Workout Routines

The TRX Obstacle Course Workout

Improve your OCR performance with this intense TRX and bodyweight circuit.

The TRX Obstacle Course Workout

What does it take to compete in Obstacle Course Racing? Well first of all, you might have to be just a little bit nuts! But after that, there are a few physical attributes, which really help you navigate through the course. Core strength, mobility, and pulling power are three of the notable characteristics of top-level OCR athletes.

SEE ALSO: Obstacle Race Workout to Crush Your Next Course

Hunter McIntyre is arguably the top OCR racer in the game right now.
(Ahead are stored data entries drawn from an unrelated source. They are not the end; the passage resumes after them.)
import Summits.BirchSwinnertonDyer.BirchSwinnertonDyer.Theorems.KatoDescentPotSupersingularKatoFiniteLevelStrictPointCount
import HarnessLib

/-!
# Kato's (14.9.3) at finite level, part 16: the NET statements for THE invariant maps of class field theory
# (`LocalInvariants.canonical K (p^k)`) — Poitou–Tate input reduced to `SelmerComplement` alone
# (route `KatoDescentPotSupersingular` / `…Tame…`, crux M = stmt-BirchSwinnertonDyer-19196 `ReducibleKatoMember`; route-free helper)

Seat `bsd-potss-rkm` g17 (prover; cell `bsd-potss`), item stmt-BirchSwinnertonDyer-19196 (`--supports … --as helper`; closes
nothing).  HONEST FRAMING: BSD is not proved by any of this; nothing is booked; theorems only (no definition, no named fact).

Parts 9–15 quantify over an arbitrary Poitou–Tate family `inv : LocalInvariants K (p^k)` with `IsPerfect`, `SumLocalTermEqZero`,
`SelmerComplement`.  For THE canonical family `LocalInvariants.canonical K (p^k)` the first two are tree THEOREMS (local Tate duality
`LocalInvariants.canonical_isPerfect`; the reciprocity law `sumInvLocalizationEqZero_canonical_of_numberField` +
`sumLocalTermEqZero_of_sumInvLocalizationEqZero`), so only `SelmerComplement` (Poitou–Tate, Milne I 4.10(b) `⊇`) remains:

* **`exists_forall_le_natCard_selmerGroup_relaxed_eq_canonical_intPow`** (any `K : Type`): `[Finite (W.selmerGroupPInfty p)]` and
  `∀ k, (canonical K (p^k)).SelmerComplement` ⟹ `∃ k₀ ∀ k ≥ k₀` ∀ Kato pairs `𝓢 ≤ ℛ` on `W.torsionGaloisModule ((p:ℤ)^k)`:
  `#H¹_ℛ(K,E[p^k]) = #Sel_str^{ur}(K,E[p^∞]) · ∏_{v∈P} #𝓚_v`.
* **`exists_forall_le_natCard_selmerGroup_relaxed_le_sha_points_rat_canonical`** (`K = ℚ`): rank `0`, `Ш(E/ℚ)[p^∞]` finite,
  finite `I_ℓ`-fixed points at `ℓ ∈ T∖{v_p}`, `∀ k, (canonical ℚ (p^k)).SelmerComplement` ⟹ for `k ≥ k₀` and all Kato pairs:
  `#H¹_ℛ(ℚ,E[p^k]) ≤ #Ш(E/ℚ)[p^∞] · ∏_{ℓ∈T∖{v_p}} #E(ℚ_ℓ)[p^∞] · #E(ℚ_p)[p^k] · p^k`.

References: K. Kato, Astérisque 295 (2004) (14.9.3), Prop. 14.16 (2) [Kato2004Asterisque]; J. S. Milne, *ADT* I Thm. 4.10 [MilneADT2006].
-/

-- the summit and its single problem are both named `BirchSwinnertonDyer` (registry layout D-0017)
set_option linter.dupNamespace false
set_option autoImplicit false

noncomputable section

open scoped Classical ContRepresentation NumberField
open Function Field NumberField IsDedekindDomain WeierstrassCurve
open Literature.NumberTheory.EllipticCurves Literature.NumberTheory.GaloisRepresentations
  Literature.NumberTheory.GaloisRepresentations.DiscreteGaloisModule Literature.NumberTheory.GaloisCohomology
open Literature.NumberTheory.EllipticCurves.Kato2004
open Summit.BirchSwinnertonDyer.Rank1Residual.X11b.LocBridge

namespace Summit.BirchSwinnertonDyer.BirchSwinnertonDyer.Theorems.KatoFiniteLevelCount

section Canonical

variable {K : Type} [Field K] [NumberField K] (W : WeierstrassCurve K) [W.IsElliptic] (p : ℕ) [Fact p.Prime]

/-- **Kato's (14.9.3) count for THE invariant maps** (`K : Type`, `Kato2004` level dialect): granted `SelmerComplement` of
`LocalInvariants.canonical K (p^k)` for all `k` and `[Finite (W.selmerGroupPInfty p)]`, `∃ k₀ ∀ k ≥ k₀`, every Kato pair `𝓢 ≤ ℛ`
on `W.torsionGaloisModule ((p:ℤ)^k)` has `#H¹_ℛ = #Sel_str^{ur}(K,E[p^∞]) · ∏_{v∈P} #𝓚_v`.
[cite: Kato2004Asterisque, (14.9.3)–(14.9.4) (p. 240) and Prop. 14.16 (p. 244)] [cite: MilneADT2006, Ch. I, Thm. 4.10] -/
theorem exists_forall_le_natCard_selmerGroup_relaxed_eq_canonical_intPow (hodd : p ≠ 2)
    (P T : Finset (HeightOneSpectrum (𝓞 K)))
    (hPT : P ⊆ T) (hT : ∀ v : HeightOneSpectrum (𝓞 K), v ∉ T → (p : 𝓞 K) ∉ v.asIdeal ∧ W.HasGoodReductionAt v)
    (hPp : ∀ v : HeightOneSpectrum (𝓞 K), (p : 𝓞 K) ∈ v.asIdeal → v ∈ P)
    (𝓢inf : SelmerStructure (primaryGaloisModule W p)) [Finite (W.selmerGroupPInfty p)]
    (hIP : ∀ v ∈ P, 𝓢inf (Sum.inr v) = ⊥)
    (hIur : ∀ v ∉ P, 𝓢inf (Sum.inr v) = unramifiedSubgroup (GaloisRep.toLocal v (primaryGaloisModule W p)) 1)
    (hIinl : ∀ w : InfinitePlace K, 𝓢inf (Sum.inl w) = ⊤) {v₀ : HeightOneSpectrum (𝓞 K)} (hv₀P : v₀ ∈ P)
    (hSC : ∀ k : ℕ, (LocalInvariants.canonical K (p ^ k)).SelmerComplement) :
    ∃ k₀ : ℕ, ∀ k, k₀ ≤ k →
      ∀ (𝓢 ℛ : SelmerStructure (W.torsionGaloisModule ((p : ℤ) ^ k))),
        (∀ v ∈ P, 𝓢 (Sum.inr v) = ⊥) → (∀ v ∈ P, ℛ (Sum.inr v) = ⊤) →
        (∀ v ∉ P, 𝓢 (Sum.inr v) = unramifiedSubgroup (GaloisRep.toLocal v (W.torsionGaloisModule ((p : ℤ) ^ k))) 1) →
        (∀ v ∉ P, ℛ (Sum.inr v) = unramifiedSubgroup (GaloisRep.toLocal v (W.torsionGaloisModule ((p : ℤ) ^ k))) 1) →
        Nat.card ℛ.selmerGroup =
          Nat.card 𝓢inf.selmerGroup * ∏ v ∈ P, Nat.card (W.kummerSelmerStructure ((p : ℤ) ^ k) (Sum.inr v)) := by
  obtain ⟨k₀, hk₀⟩ := exists_forall_le_natCard_selmerGroup_relaxed_eq_of_finite_selmerGroupPInfty_intPow W p hodd P T
    hPT hT hPp 𝓢inf hIP hIur hIinl hv₀P
  refine ⟨k₀, fun k hk 𝓢 ℛ h𝓢P hℛP h𝓢ur hℛur => ?_⟩
  exact hk₀ k hk (LocalInvariants.canonical K (p ^ k)) LocalInvariants.canonical_isPerfect
    ((LocalInvariants.canonical K (p ^ k)).sumLocalTermEqZero_of_sumInvLocalizationEqZero
      (sumInvLocalizationEqZero_canonical_of_numberField K (p ^ k))) (hSC k) 𝓢 ℛ h𝓢P hℛP h𝓢ur hℛur

/-- **Kato's Prop. 14.16 (2), kernel half, over `ℚ`, for THE invariant maps**: `E/ℚ`, `p` odd, rank `0`, `Ш(E/ℚ)[p^∞]` finite,
`T ∋ v_p` with good reduction outside, `I_ℓ`-fixed points of `E[p^∞]` finite at `ℓ ∈ T ∖ {v_p}`, and `SelmerComplement` for
`LocalInvariants.canonical ℚ (p^k)` (all `k`): for `k ≥ k₀` and every Kato pair `𝓢 ≤ ℛ` on `W.torsionGaloisModule ((p:ℤ)^k)`,
**`#H¹_ℛ(ℚ,E[p^k]) ≤ #Ш(E/ℚ)[p^∞] · ∏_{ℓ∈T∖{v_p}} #E(ℚ_ℓ)[p^∞] · #E(ℚ_p)[p^k] · p^k`**.
[cite: Kato2004Asterisque, §14.8 (p. 238), (14.9.3) (p. 240), Prop. 14.16 (2) (p. 244)] [cite: MilneADT2006, Ch. I, Thm. 4.10] -/
theorem exists_forall_le_natCard_selmerGroup_relaxed_le_sha_points_rat_canonical (W : WeierstrassCurve ℚ) [W.IsElliptic]
    (hodd : p ≠ 2) (T : Finset (HeightOneSpectrum (𝓞 ℚ))) (hpT : primePlace p ∈ T)
    (hT : ∀ v : HeightOneSpectrum (𝓞 ℚ), v ∉ T → W.HasGoodReductionAt v)
    (hI : ∀ v ∈ T \ {primePlace p}, Set.Finite {x : W.geomPrimaryTorsion p |
      ∀ τ ∈ absInertia (v.adicCompletion ℚ), GaloisRep.toLocal v (primaryGaloisModule W p) τ x = x})
    (𝓢inf 𝓢zero : SelmerStructure (primaryGaloisModule W p)) [Finite W.toAffine.Point]
    [Finite (AddCommGroup.primaryComponent W.sha p)]
    (hIP : 𝓢inf (Sum.inr (primePlace p)) = ⊥)
    (hIur : ∀ v : HeightOneSpectrum (𝓞 ℚ), v ≠ primePlace p →
      𝓢inf (Sum.inr v) = unramifiedSubgroup (GaloisRep.toLocal v (primaryGaloisModule W p)) 1)
    (hIinl : ∀ w : InfinitePlace ℚ, 𝓢inf (Sum.inl w) = ⊤)
    (h0T : ∀ v ∈ T, 𝓢zero (Sum.inr v) = ⊥)
    (h0ur : ∀ v ∉ T, 𝓢zero (Sum.inr v) = unramifiedSubgroup (GaloisRep.toLocal v (primaryGaloisModule W p)) 1)
    (h0inl : ∀ w : InfinitePlace ℚ, 𝓢zero (Sum.inl w) = ⊤)
    (hSC : ∀ k : ℕ, (LocalInvariants.canonical ℚ (p ^ k)).SelmerComplement) :
    ∃ k₀ : ℕ, ∀ k, k₀ ≤ k →
      ∀ (𝓢 ℛ : SelmerStructure (W.torsionGaloisModule ((p : ℤ) ^ k))),
        𝓢 (Sum.inr (primePlace p)) = ⊥ → ℛ (Sum.inr (primePlace p)) = ⊤ →
        (∀ v : HeightOneSpectrum (𝓞 ℚ), v ≠ primePlace p →
          𝓢 (Sum.inr v) = unramifiedSubgroup (GaloisRep.toLocal v (W.torsionGaloisModule ((p : ℤ) ^ k))) 1) →
        (∀ v : HeightOneSpectrum (𝓞 ℚ), v ≠ primePlace p →
          ℛ (Sum.inr v) = unramifiedSubgroup (GaloisRep.toLocal v (W.torsionGaloisModule ((p : ℤ) ^ k))) 1) →
        Nat.card ℛ.selmerGroup ≤
          Nat.card (AddCommGroup.primaryComponent W.sha p) *
            (∏ v ∈ T \ {primePlace p},
              Nat.card (AddCommGroup.primaryComponent (W.baseChange (v.adicCompletion ℚ)).toAffine.Point p)) *
            (Nat.card (nsmulAddMonoidHom (p ^ k) :
              (W.baseChange ((primePlace p).adicCompletion ℚ)).toAffine.Point →+ _).ker * p ^ k) := by
  obtain ⟨k₀, hk₀⟩ := exists_forall_le_natCard_selmerGroup_relaxed_le_sha_points_rat_intPow p W hodd T hpT hT hI 𝓢inf
    𝓢zero hIP hIur hIinl h0T h0ur h0inl
  refine ⟨k₀, fun k hk 𝓢 ℛ h𝓢P hℛP h𝓢ur hℛur => ?_⟩
  exact hk₀ k hk (LocalInvariants.canonical ℚ (p ^ k)) LocalInvariants.canonical_isPerfect
    ((LocalInvariants.canonical ℚ (p ^ k)).sumLocalTermEqZero_of_sumInvLocalizationEqZero
      (sumInvLocalizationEqZero_canonical_of_numberField ℚ (p ^ k))) (hSC k) 𝓢 ℛ h𝓢P hℛP h𝓢ur hℛur

end Canonical

end Summit.BirchSwinnertonDyer.BirchSwinnertonDyer.Theorems.KatoFiniteLevelCount

end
In his quest to always improve, he asked bodyweight training expert Andy McDermott for some help designing a TRX based workout to supplement his race preparation.

So, whether you compete in OCR or just want to train like an athlete, here is a challenging Bodyweight and TRX circuit. Aim for five rounds of this circuit, with a one minute “active rest” in between rounds.


FEATURED WORKOUT: ULTRAFIT LEAN MASS PROGRAM>>

1. HAND WALKOUT TO X-WING: Do 5 slow, controlled reps of this movement to work on your mobility, flexibility, and core strength.

2. TRX SPRINTER’S START: Do 5 reps each leg. This is an explosive movement that keeps your core activated while developing lower body power.

3. TRX POWER PULL: Do 5 reps each arm. While maintaining a strong core, this movement is one of the best ways to isolate the rotational pulling power of your upper body.

4. SQUAT TO GRAPPLER CURL: Aim for 10 reps. This exercise combines lower body strength, core activation, and upper body pulling power to get your total body moving as one machine.

5. MMA BURPEES: Aim for 5 reps each leg. This is one of the best exercises that Andy loves to hate! It taxes all the major muscle groups, and also trains your energy systems because it’s a metabolic monster.